Based on this synthesis of 11 studies:

  1. Effective context is ~50-70% of marketed context: Don't plan for the full window. Budget for degradation.

  2. Position matters more than you think: A 20%+ accuracy swing from position alone. Put critical info at edges, never in the middle.

  3. Standard benchmarks lie: NIAH tests show near-perfect scores while semantic retrieval fails. Evaluate with realistic queries.

  4. The U-curve is real and consistent: Primacy and recency biases appear across models, architectures, and time. This is structural, not a bug being fixed.

  5. RAG and long context serve different purposes: Performance-critical → long context. Cost-critical → RAG. Best results → hybrid routing.

  6. Prompt structure creates 3x+ performance swings: "Here is the most relevant sentence..." took Claude from 27% to 98%. Engineering the prompt is not optional.

  7. Active context management is required: Compaction, note-taking, and just-in-time retrieval are necessities for extended interactions.

  8. Distractors compound degradation: Related-but-wrong information in context makes errors more likely. Clean context > more context.

  9. Semantic similarity affects robustness: Lower similarity between query and target accelerates performance loss. Design for the hard cases.

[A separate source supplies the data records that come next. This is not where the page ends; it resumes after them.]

/-! ### The cycle exhibiting `√6`, `ρ ≥ 12`, order-`3` lattice condition as hypothesis -/

/-- **`√6` is cycle-induced at `ρ ≥ 12` under the order-`3` lattice condition.** As
`SqrtSix.sqrtSix_cycleInduced`, with `ρ(X) ≥ 12` and the embedding
`ι₃ : T(X)_ℚ ↪ ⟨1,1,1,−1,−1,−1,−2,−6,−2,−6⟩` given (the Nikulin embedding stays automatic).
[cite: Varesco2023, §2 (starting observation), Prop. 2.5 and Prop. 2.11] [cite: Huybrechts2019, Cor. 0.4 (i)]
[cite: Kahn2020, §3.5.3 Lemma 3.48] -/
theorem sqrtSix_cycleInduced_of_embedding
    (hQ2 : Varesco2023_quotientSimilitude_two_of_transcendental_embedding)
    (hQ3 : Varesco2023_quotientSimilitude_three_of_transcendental_embedding)
    (hH : Huybrechts2019_transcendentalHodgeIsometry_algebraic)
    (hS : IsK3Surface S)
    (η : complexBetti S (2 * 1) ≃ₗ[ℂ] (K3Index → ℂ)) (p : complexBetti S (2 * 2)) (x : K3Index → ℂ)
    (hM : MarkedK3[S, η, p, x]) (hρ : 12 ≤ Module.finrank ℂ ↥(algebraicClasses S 1))
    (ι₃ : (K3Index → ℚ) →ₗ[ℚ] (Fin 10 → ℚ))
    (hiso₃ : ∀ v w : K3Index → ℚ, IsTranscendentalCoord S η v → IsTranscendentalCoord S η w →
      ∑ i : Fin 10, (![1, 1, 1, -1, -1, -1, -2, -6, -2, -6] : Fin 10 → ℚ) i * ι₃ v i * ι₃ w i =
        k3FormRat v w)
    (hinj₃ : ∀ v : K3Index → ℚ, IsTranscendentalCoord S η v → ι₃ v = 0 → v = 0)
    (ψ : complexBetti S (2 * 1) →ₗ[ℂ] complexBetti S (2 * 1))
    (hψT : Set.MapsTo ψ (transcendentalSubspace S) (transcendentalSubspace S))
    (hψrat : ∀ y, IsRationalClass y → IsRationalClass (ψ y))
    (hψtyp : ∀ (i j : ℕ) y, IsOfHodgeType 2 S (2 * 1) i j y → IsOfHodgeType 2 S (2 * 1) i j (ψ y))
    (hψsq : ∀ y ∈ transcendentalSubspace S, ψ (ψ y) = (6 : ℂ) • y)
    (hψmul : ∀ y ∈ transcendentalSubspace S, ∀ z ∈ transcendentalSubspace S,
      cupProduct (rfl : 2 * 1 + 2 * 1 = 2 * 2) (ψ y) (ψ z) =
        (6 : ℂ) • cupProduct (rfl : 2 * 1 + 2 * 1 = 2 * 2) y z) :
    ∃ γ ∈ algebraicClasses (S ⊗ S) 2, ∀ z ∈ transcendentalSubspace S,
      Corr[complexOrientationFamily, S, S, hS.1, hS.1 ; γ, z] = ψ z := by
  classical
  have h4 : 2 * 1 + 2 * 1 = 2 * 2 := rfl
  have hM' := hM
  obtain ⟨hp₀, ⟨hpint, hpgen, hηint, hηcup, hx20, hxline⟩, -⟩ := hM'
  have hsmul0 : ∀ {c : ℂ}, c • p = 0 → c = 0 := fun h => by
    rcases smul_eq_zero.1 h with h | h
    · exact h
    · exact absurd h hp₀
  -- `ψ` has multiplier `6` in the marking
  have hψk3 : ∀ a ∈ transcendentalSubspace S, ∀ b ∈ transcendentalSubspace S,
      k3Form (η (ψ a)) (η (ψ b)) = 6 * k3Form (η a) (η b) := by
    intro a ha b hb
    have h := hψmul a ha b hb
    rw [hηcup, hηcup, smul_smul] at h
    have h2 : (k3Form (η (ψ a)) (η (ψ b)) - 6 * k3Form (η a) (η b)) • p = 0 := by
      rw [sub_smul, h, sub_self]
    exact sub_eq_zero.1 (hsmul0 h2)
  -- the Nikulin lattice embedding (Kitaoka, `dim T(X)_ℚ ≤ 10`)
  obtain ⟨ι₂, hiso₂, hinj₂⟩ := NikulinIsogeny.exists_transcendentalEmbedding_weightedSumSquares hS η p x hM
    (![1, 1, 1, -1, -1, -1, -1, -1, -1, -1, -1, -1, -1, -1] : Fin 14 → ℚ) u3e8Weights_ne_zero
    (by rw [ncard_u3e8Weights_pos]) (by rw [ncard_u3e8Weights_neg]; omega) (by omega)
  -- Varesco's quotient similitudes
  obtain ⟨Y₂, hY₂, η₂, p₂, x₂, hM₂, φ₂, γ₂, hγ₂alg, hφ₂, hφ₂rat, hφ₂typ, hφ₂T, hφ₂onto, hφ₂mul⟩ :=
    hQ2 hS η p hp₀ hpint hpgen hηint hηcup ι₂ hiso₂ hinj₂
  obtain ⟨Y₃, hY₃, η₃, p₃, x₃, hM₃, φ₃, γ₃, hγ₃alg, hφ₃, hφ₃rat, hφ₃typ, hφ₃T, hφ₃onto, hφ₃mul⟩ :=
    hQ3 hS η p hp₀ hpint hpgen hηint hηcup ι₃ hiso₃ hinj₃
  have hM₂' := hM₂
  have hM₃' := hM₃
  obtain ⟨hp₂0, ⟨hp₂int, -, -, hη₂cup, hx₂20, hx₂line⟩, -⟩ := hM₂'
  obtain ⟨hp₃0, ⟨hp₃int, -, -, hη₃cup, hx₃20, hx₃line⟩, -⟩ := hM₃'
  -- the transposes
  set φ₂t : complexBetti S (2 * 1) →ₗ[ℂ] complexBetti Y₂ (2 * 1) :=
    (complexGysin complexOrientationFamily (IsSmoothProjective.tensor_holds hY₂.1 hS.1) hY₂.1
        (SemiCartesianMonoidalCategory.fst Y₂ S) (rfl : 2 * 1 + 2 * 2 + 2 * 2 = 2 * 1 + 2 * (2 + 2))) ∘ₗ
      ((cupProduct (rfl : 2 * 1 + 2 * 2 = 2 * 1 + 2 * 2)).flip (Transp[S, Y₂ ; γ₂])) ∘ₗ
      (complexBetti.map (SemiCartesianMonoidalCategory.snd Y₂ S) (2 * 1)).hom with hφ₂tdef
  have hφ₂t : ∀ w, φ₂t w = Corr[complexOrientationFamily, Y₂, S, hY₂.1, hS.1 ; Transp[S, Y₂ ; γ₂], w] :=
    fun w ↦ rfl
  set φ₃t : complexBetti S (2 * 1) →ₗ[ℂ] complexBetti Y₃ (2 * 1) :=
    (complexGysin complexOrientationFamily (IsSmoothProjective.tensor_holds hY₃.1 hS.1) hY₃.1
        (SemiCartesianMonoidalCategory.fst Y₃ S) (rfl : 2 * 1 + 2 * 2 + 2 * 2 = 2 * 1 + 2 * (2 + 2))) ∘ₗ
      ((cupProduct (rfl : 2 * 1 + 2 * 2 = 2 * 1 + 2 * 2)).flip (Transp[S, Y₃ ; γ₃])) ∘ₗ
      (complexBetti.map (SemiCartesianMonoidalCategory.snd Y₃ S) (2 * 1)).hom with hφ₃tdef
  have hφ₃t : ∀ w, φ₃t w = Corr[complexOrientationFamily, Y₃, S, hY₃.1, hS.1 ; Transp[S, Y₃ ; γ₃], w] :=
    fun w ↦ rfl
  -- hypotheses of the transpose toolkit, in `Corr` form
  have hφ₂rat' : ∀ y, IsRationalClass y →
      IsRationalClass (Corr[complexOrientationFamily, S, Y₂, hS.1, hY₂.1 ; γ₂, y]) :=
    fun y hy ↦ by rw [← hφ₂]; exact hφ₂rat y hy
  have hφ₃rat' : ∀ y, IsRationalClass y →
      IsRationalClass (Corr[complexOrientationFamily, S, Y₃, hS.1, hY₃.1 ; γ₃, y]) :=
    fun y hy ↦ by rw [← hφ₃]; exact hφ₃rat y hy
  have hφ₂typ' : ∀ y, IsOfHodgeType 2 Y₂ (2 * 1) 1 1 y →
      IsOfHodgeType 2 S (2 * 1) 1 1 (Corr[complexOrientationFamily, S, Y₂, hS.1, hY₂.1 ; γ₂, y]) :=
    fun y hy ↦ by rw [← hφ₂]; exact hφ₂typ 1 1 y hy
  have hφ₃typ' : ∀ y, IsOfHodgeType 2 Y₃ (2 * 1) 1 1 y →
      IsOfHodgeType 2 S (2 * 1) 1 1 (Corr[complexOrientationFamily, S, Y₃, hS.1, hY₃.1 ; γ₃, y]) :=
    fun y hy ↦ by rw [← hφ₃]; exact hφ₃typ 1 1 y hy
  have hφ₂T' : ∀ y ∈ transcendentalSubspace Y₂,
      Corr[complexOrientationFamily, S, Y₂, hS.1, hY₂.1 ; γ₂, y] ∈ transcendentalSubspace S :=
    fun y hy ↦ by rw [← hφ₂]; exact hφ₂T y hy
  have hφ₃T' : ∀ y ∈ transcendentalSubspace Y₃,
      Corr[complexOrientationFamily, S, Y₃, hS.1, hY₃.1 ; γ₃, y] ∈ transcendentalSubspace S :=
    fun y hy ↦ by rw [← hφ₃]; exact hφ₃T y hy
  have hφ₂onto' : ∀ z ∈ transcendentalSubspace S, ∃ y ∈ transcendentalSubspace Y₂,
      Corr[complexOrientationFamily, S, Y₂, hS.1, hY₂.1 ; γ₂, y] = z := fun z hz ↦ by
    obtain ⟨y, hy, hyz⟩ := hφ₂onto z hz
    exact ⟨y, hy, by rw [← hφ₂]; exact hyz⟩
  have hφ₃onto' : ∀ z ∈ transcendentalSubspace S, ∃ y ∈ transcendentalSubspace Y₃,
      Corr[complexOrientationFamily, S, Y₃, hS.1, hY₃.1 ; γ₃, y] = z := fun z hz ↦ by
    obtain ⟨y, hy, hyz⟩ := hφ₃onto z hz
    exact ⟨y, hy, by rw [← hφ₃]; exact hyz⟩
  have hφ₂mul' : ∀ a ∈ transcendentalSubspace Y₂, ∀ b ∈ transcendentalSubspace Y₂,
      k3Form (η (Corr[complexOrientationFamily, S, Y₂, hS.1, hY₂.1 ; γ₂, a]))
        (η (Corr[complexOrientationFamily, S, Y₂, hS.1, hY₂.1 ; γ₂, b])) = (2 : ℂ) * k3Form (η₂ a) (η₂ b) :=
    fun a ha b hb ↦ by rw [← hφ₂, ← hφ₂]; exact hφ₂mul a ha b hb
  have hφ₃mul' : ∀ a ∈ transcendentalSubspace Y₃, ∀ b ∈ transcendentalSubspace Y₃,
      k3Form (η (Corr[complexOrientationFamily, S, Y₃, hS.1, hY₃.1 ; γ₃, a]))
        (η (Corr[complexOrientationFamily, S, Y₃, hS.1, hY₃.1 ; γ₃, b])) = (3 : ℂ) * k3Form (η₃ a) (η₃ b) :=
    fun a ha b hb ↦ by rw [← hφ₃, ← hφ₃]; exact hφ₃mul a ha b hb
  -- the constants `c_p = p · ∫p_X / ∫p_{Y_p}`
  set c₂ : ℂ := 2 * traceC hS.1 p * (traceC hY₂.1 p₂)⁻¹ with hc₂def
  set c₃ : ℂ := 3 * traceC hS.1 p * (traceC hY₃.1 p₃)⁻¹ with hc₃def
  have hτS : traceC hS.1 p ≠ 0 := fun h ↦ hp₀ (eq_zero_of_traceC_eq_zero hS.1 h)
  have hτ₂ : traceC hY₂.1 p₂ ≠ 0 := fun h ↦ hp₂0 (eq_zero_of_traceC_eq_zero hY₂.1 h)
  have hτ₃ : traceC hY₃.1 p₃ ≠ 0 := fun h ↦ hp₃0 (eq_zero_of_traceC_eq_zero hY₃.1 h)
  have hc₂0 : c₂ ≠ 0 := by
    rw [hc₂def]
    exact mul_ne_zero (mul_ne_zero two_ne_zero hτS) (inv_ne_zero hτ₂)
  have hc₃0 : c₃ ≠ 0 := by
    rw [hc₃def]
    exact mul_ne_zero (mul_ne_zero three_ne_zero hτS) (inv_ne_zero hτ₃)
  -- `φ_p ᵗφ_p = c_p` on `T(X)` and `ᵗφ₂ φ₂ = c₂` on `T(Y₂)`; transposes map `T(X) → T(Y_p)`
  have key₂ : ∀ z ∈ transcendentalSubspace S, φ₂ (φ₂t z) = c₂ • z := fun z hz ↦ by
    rw [hφ₂t, hφ₂]
    exact comp_transpose_eq_smul hS.1 hY₂.1 η p η₂ p₂ hp₂0 hηcup hη₂cup γ₂ hφ₂rat' hφ₂typ' hφ₂T' hφ₂onto'
      hφ₂mul' hz
  have key₂' : ∀ y ∈ transcendentalSubspace Y₂, φ₂t (φ₂ y) = c₂ • y := fun y hy ↦ by
    rw [hφ₂t, hφ₂]
    exact transpose_comp_eq_smul hS.1 hY₂.1 η p η₂ p₂ hp₂0 hηcup hη₂cup γ₂ hφ₂rat' hφ₂typ' hφ₂T' hφ₂mul' hy
  have key₃ : ∀ z ∈ transcendentalSubspace S, φ₃ (φ₃t z) = c₃ • z := fun z hz ↦ by
    rw [hφ₃t, hφ₃]
    exact comp_transpose_eq_smul hS.1 hY₃.1 η p η₃ p₃ hp₃0 hηcup hη₃cup γ₃ hφ₃rat' hφ₃typ' hφ₃T' hφ₃onto'
      hφ₃mul' hz
  have hφ₂tT : ∀ z ∈ transcendentalSubspace S, φ₂t z ∈ transcendentalSubspace Y₂ := fun z hz ↦ by
    rw [hφ₂t]
    exact transpose_mem_transcendentalSubspace hS.1 hY₂.1 γ₂ hφ₂rat' hφ₂typ' hz
  have hφ₃tT : ∀ z ∈ transcendentalSubspace S, φ₃t z ∈ transcendentalSubspace Y₃ := fun z hz ↦ by
    rw [hφ₃t]
    exact transpose_mem_transcendentalSubspace hS.1 hY₃.1 γ₃ hφ₃rat' hφ₃typ' hz
  have hφ₂trat : ∀ z, IsRationalClass z → IsRationalClass (φ₂t z) := fun z hz ↦ by
    rw [hφ₂t]
    exact isRationalClass_transpose hS.1 hY₂.1 γ₂ hφ₂rat' hz
  -- `c₂` is rational: `c₂ = 2 r_S / r₂` with `∫ p = r_S`, `∫ p₂ = r₂` rational (integral generators)
  obtain ⟨p₀, hp₀eq⟩ := (isRationalClass_iff_mem_range_ofRatClass _).1 hpint.isRationalClass
  obtain ⟨p₂₀, hp₂₀eq⟩ := (isRationalClass_iff_mem_range_ofRatClass _).1 hp₂int.isRationalClass
  set κ : ℚ := (3 * (2 * trace hS.1 p₀ * (trace hY₂.1 p₂₀)⁻¹))⁻¹ with hκdef
  have hκ : (κ : ℂ) = ((3 : ℂ) * c₂)⁻¹ := by
    rw [hκdef, hc₂def, ← hp₀eq, ← hp₂₀eq, traceC_ofRatClass, traceC_ofRatClass]
    push_cast
    rfl
  -- the Hodge isometry `u = (3c₂)⁻¹ · ᵗφ₂ ∘ ψ ∘ φ₃ : H²(Y₃) → H²(Y₂)`
  set u : complexBetti Y₃ (2 * 1) →ₗ[ℂ] complexBetti Y₂ (2 * 1) :=
    ((3 : ℂ) * c₂)⁻¹ • (φ₂t ∘ₗ ψ ∘ₗ φ₃) with hudef
  have hu : ∀ y, u y = ((3 : ℂ) * c₂)⁻¹ • φ₂t (ψ (φ₃ y)) := fun y ↦ rfl
  have huT : ∀ y ∈ transcendentalSubspace Y₃, u y ∈ transcendentalSubspace Y₂ := fun y hy ↦ by
    rw [hu]
    exact Submodule.smul_mem _ _ (hφ₂tT _ (hψT (hφ₃T y hy)))
  have huonto : ∀ z ∈ transcendentalSubspace Y₂, ∃ y ∈ transcendentalSubspace Y₃, u y = z := by
    intro z hz
    have hv : ((2 : ℂ)⁻¹ • ψ (φ₂ z)) ∈ transcendentalSubspace S :=
      Submodule.smul_mem _ _ (hψT (hφ₂T z hz))
    obtain ⟨y, hy, hyv⟩ := hφ₃onto _ hv
    refine ⟨y, hy, ?_⟩
    rw [hu, hyv, map_smul, hψsq _ (hφ₂T z hz), map_smul, map_smul, key₂' z hz, smul_smul, smul_smul,
      smul_smul]
    have h : ((3 : ℂ) * c₂)⁻¹ * 2⁻¹ * 6 * c₂ = 1 := by
      field_simp
      ring
    rw [h, one_smul]
  have hurat : ∀ y ∈ transcendentalSubspace Y₃, IsRationalClass y → IsRationalClass (u y) := by
    intro y _ hy
    rw [hu, ← hκ]
    exact (hφ₂trat _ (hψrat _ (hφ₃rat y hy))).smul κ
  have huiso : ∀ a ∈ transcendentalSubspace Y₃, ∀ b ∈ transcendentalSubspace Y₃,
      k3Form (η₂ (u a)) (η₂ (u b)) = k3Form (η₃ a) (η₃ b) := by
    intro a ha b hb
    have hA : ψ (φ₃ a) ∈ transcendentalSubspace S := hψT (hφ₃T a ha)
    have hB : ψ (φ₃ b) ∈ transcendentalSubspace S := hψT (hφ₃T b hb)
    -- `2 (η₂ ᵗφ₂A · η₂ ᵗφ₂B) = (η φ₂ᵗφ₂A · η φ₂ᵗφ₂B) = c₂² (ηA · ηB)`
    have h1 : k3Form (η₂ (φ₂t (ψ (φ₃ a)))) (η₂ (φ₂t (ψ (φ₃ b)))) =
        (2 : ℂ)⁻¹ * c₂ ^ 2 * k3Form (η (ψ (φ₃ a))) (η (ψ (φ₃ b))) := by
      have h := hφ₂mul _ (hφ₂tT _ hA) _ (hφ₂tT _ hB)
      rw [key₂ _ hA, key₂ _ hB, map_smul, map_smul, k3Form_smul_left, k3Form_smul_right] at h
      linear_combination (-(2 : ℂ)⁻¹) * h
    rw [hu, hu, map_smul, map_smul, k3Form_smul_left, k3Form_smul_right, h1, hψk3 _ (hφ₃T a ha) _ (hφ₃T b hb),
      hφ₃mul a ha b hb]
    field_simp
    ring
  -- the period line: `u(η₃⁻¹ x₃) ∈ ℂ · η₂⁻¹ x₂`
  have hω₂T : η₂.symm x₂ ∈ transcendentalSubspace Y₂ :=
    (mem_transcendentalSubspace_iff_forall_algebraicClasses hY₂.1 _).2
      fun d hd ↦ PgOneCyclotomicSquares.cup_eq_zero_of_twoZero hY₂.1 hx₂20 hd
  have hω₂ne : η₂.symm x₂ ≠ 0 := CyclotomicCM.period_ne_zero hM₂
  have huline : ∃ t : ℂ, u (η₃.symm x₃) = t • η₂.symm x₂ := by
    -- `φ₃ (η₃⁻¹x₃)` and then `ψ` of it are `(2,0)` on `X`
    obtain ⟨t₁, ht₁⟩ := hxline _ (hφ₃typ 2 0 _ hx₃20)
    obtain ⟨t₂, ht₂⟩ := hxline _ (hψtyp 2 0 _ hx20)
    -- `φ₂ (η₂⁻¹x₂) = s • η⁻¹x` with `s ≠ 0`
    obtain ⟨s, hs⟩ := hxline _ (hφ₂typ 2 0 _ hx₂20)
    have hs0 : s ≠ 0 := by
      rintro rfl
      rw [zero_smul] at hs
      have h := key₂' _ hω₂T
      rw [hs, map_zero] at h
      exact hω₂ne (by
        have := h.symm
        rwa [smul_eq_zero, or_iff_right hc₂0] at this)
    have hline : φ₂t (η.symm x) = (s⁻¹ * c₂) • η₂.symm x₂ := by
      have h := key₂' _ hω₂T
      rw [hs, map_smul] at h
      rw [mul_smul, ← h, smul_smul, inv_mul_cancel₀ hs0, one_smul]
    refine ⟨((3 : ℂ) * c₂)⁻¹ * (t₁ * t₂ * (s⁻¹ * c₂)), ?_⟩
    rw [hu, ht₁, map_smul, ht₂, map_smul, map_smul, hline, smul_smul, smul_smul, smul_smul]
    congr 1
    ring
  -- Buskin–Huybrechts: `u` is induced by an algebraic class on `Y₂ ⊗ Y₃`
  obtain ⟨γu, hγualg, hγu⟩ := hH hY₂ hY₃ η₂ p₂ x₂ η₃ p₃ x₃ hM₂ hM₃ u huT huonto hurat huiso huline
  -- compose: `γ₂ ∘ γu` on `X ⊗ Y₃`, then `∘ ᵗγ₃` on `X ⊗ X`
  have hCUP := SquareOfGenerator.cupProduct_mem_algebraicClasses_tripleProduct
  obtain ⟨γA, hγAalg, hγA⟩ := corrComp_K3_of_cup complexOrientationFamily hCUP S Y₂ Y₃ hS hY₂ hY₃ γ₂ hγ₂alg γu hγualg
  have hγ₃talg : Transp[S, Y₃ ; γ₃] ∈ algebraicClasses (Y₃ ⊗ S) 2 :=
    transpose_mem_algebraicClasses hS.1 hY₃.1 hγ₃alg
  obtain ⟨γB, hγBalg, hγB⟩ := corrComp_K3_of_cup complexOrientationFamily hCUP S Y₃ S hS hY₃ hS γA hγAalg
    (Transp[S, Y₃ ; γ₃]) hγ₃talg
  -- evaluate on `T(X)`: `[γB]_* z = (c₃/3) ψ z`
  have hBval : ∀ z ∈ transcendentalSubspace S,
      Corr[complexOrientationFamily, S, S, hS.1, hS.1 ; γB, z] = (c₃ * 3⁻¹) • ψ z := by
    intro z hz
    have hzt : φ₃t z ∈ transcendentalSubspace Y₃ := hφ₃tT z hz
    rw [hγB z, ← hφ₃t, hγA, ← hγu _ hzt, ← hφ₂, hu, map_smul]
    -- `φ₂ (ᵗφ₂ (ψ (φ₃ (ᵗφ₃ z)))) = c₂ ψ (c₃ z)`
    have hin : ψ (φ₃ (φ₃t z)) ∈ transcendentalSubspace S := hψT (hφ₃T _ hzt)
    rw [key₂ _ hin, key₃ z hz, map_smul, smul_smul, smul_smul]
    congr 1
    field_simp
  refine ⟨((3 : ℂ) * c₃⁻¹) • γB, Submodule.smul_mem _ _ hγBalg, fun z hz ↦ ?_⟩
  rw [map_smul, map_smul, hBval z hz, smul_smul]
  have h : (3 : ℂ) * c₃⁻¹ * (c₃ * 3⁻¹) = 1 := by field_simp
  rw [h, one_smul]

  10. Position-agnostic training helps but isn't available everywhere: Research solutions exist but require model-level changes. Prompt engineering remains your primary tool.


Practical Application

An evidence-based prompt structure:

[System Prompt - Clear, specific instructions]
[CRITICAL CONTEXT - Most important information first]
[Supporting details - Moderately important]
[Background information - Least critical, middle zone]
[Reference material - Relevant but lower priority]
[KEY CONSTRAINTS - Repeat critical requirements here]
[User Query]

For extended sessions:

  • Monitor token consumption
  • Implement compaction at ~70% capacity
  • Use retrieval tools rather than stuffing context
  • Test your specific use case at realistic lengths

References

  1. Liu, N. F., Lin, K., Hewitt, J., et al. (2023). Lost in the Middle: How Language Models Use Long Contexts. TACL. arXiv:2307.03172

  2. NVIDIA Research. (2024). RULER: What's the Real Context Size of Your Long-Context Language Models? COLM. arXiv:2404.06654

  3. Li, Z., et al. (2024). Retrieval Augmented Generation or Long-Context LLMs? A Comprehensive Study and Hybrid Approach. EMNLP. arXiv:2407.16833

  4. Chroma Research. (2025). Context Rot: How Increasing Input Tokens Impacts LLM Performance. https://research.trychroma.com/context-rot

  5. NoLiMa: Long-Context Evaluation Beyond Literal Matching. (2025). arXiv:2502.05167

  6. BABILong: Testing the Limits of LLMs with Long Context Reasoning-in-a-Haystack. (2024). NeurIPS.

  7. Never Lost in the Middle: Mastering Long-Context Question Answering with Position-Agnostic Decompositional Training. (2023). arXiv:2311.09198

  8. Attention Sorting Combats Recency Bias In Long Context Language Models. (2023). arXiv:2310.01427

  9. Multimodal Needle in a Haystack. (2024). arXiv:2406.11230

  10. Recursively Summarizing Enables Long-Term Dialogue Memory in Large Language Models. (2023). arXiv:2308.15022

  11. Anthropic. (2025). Effective Context Engineering for AI Agents. Anthropic Engineering Documentation.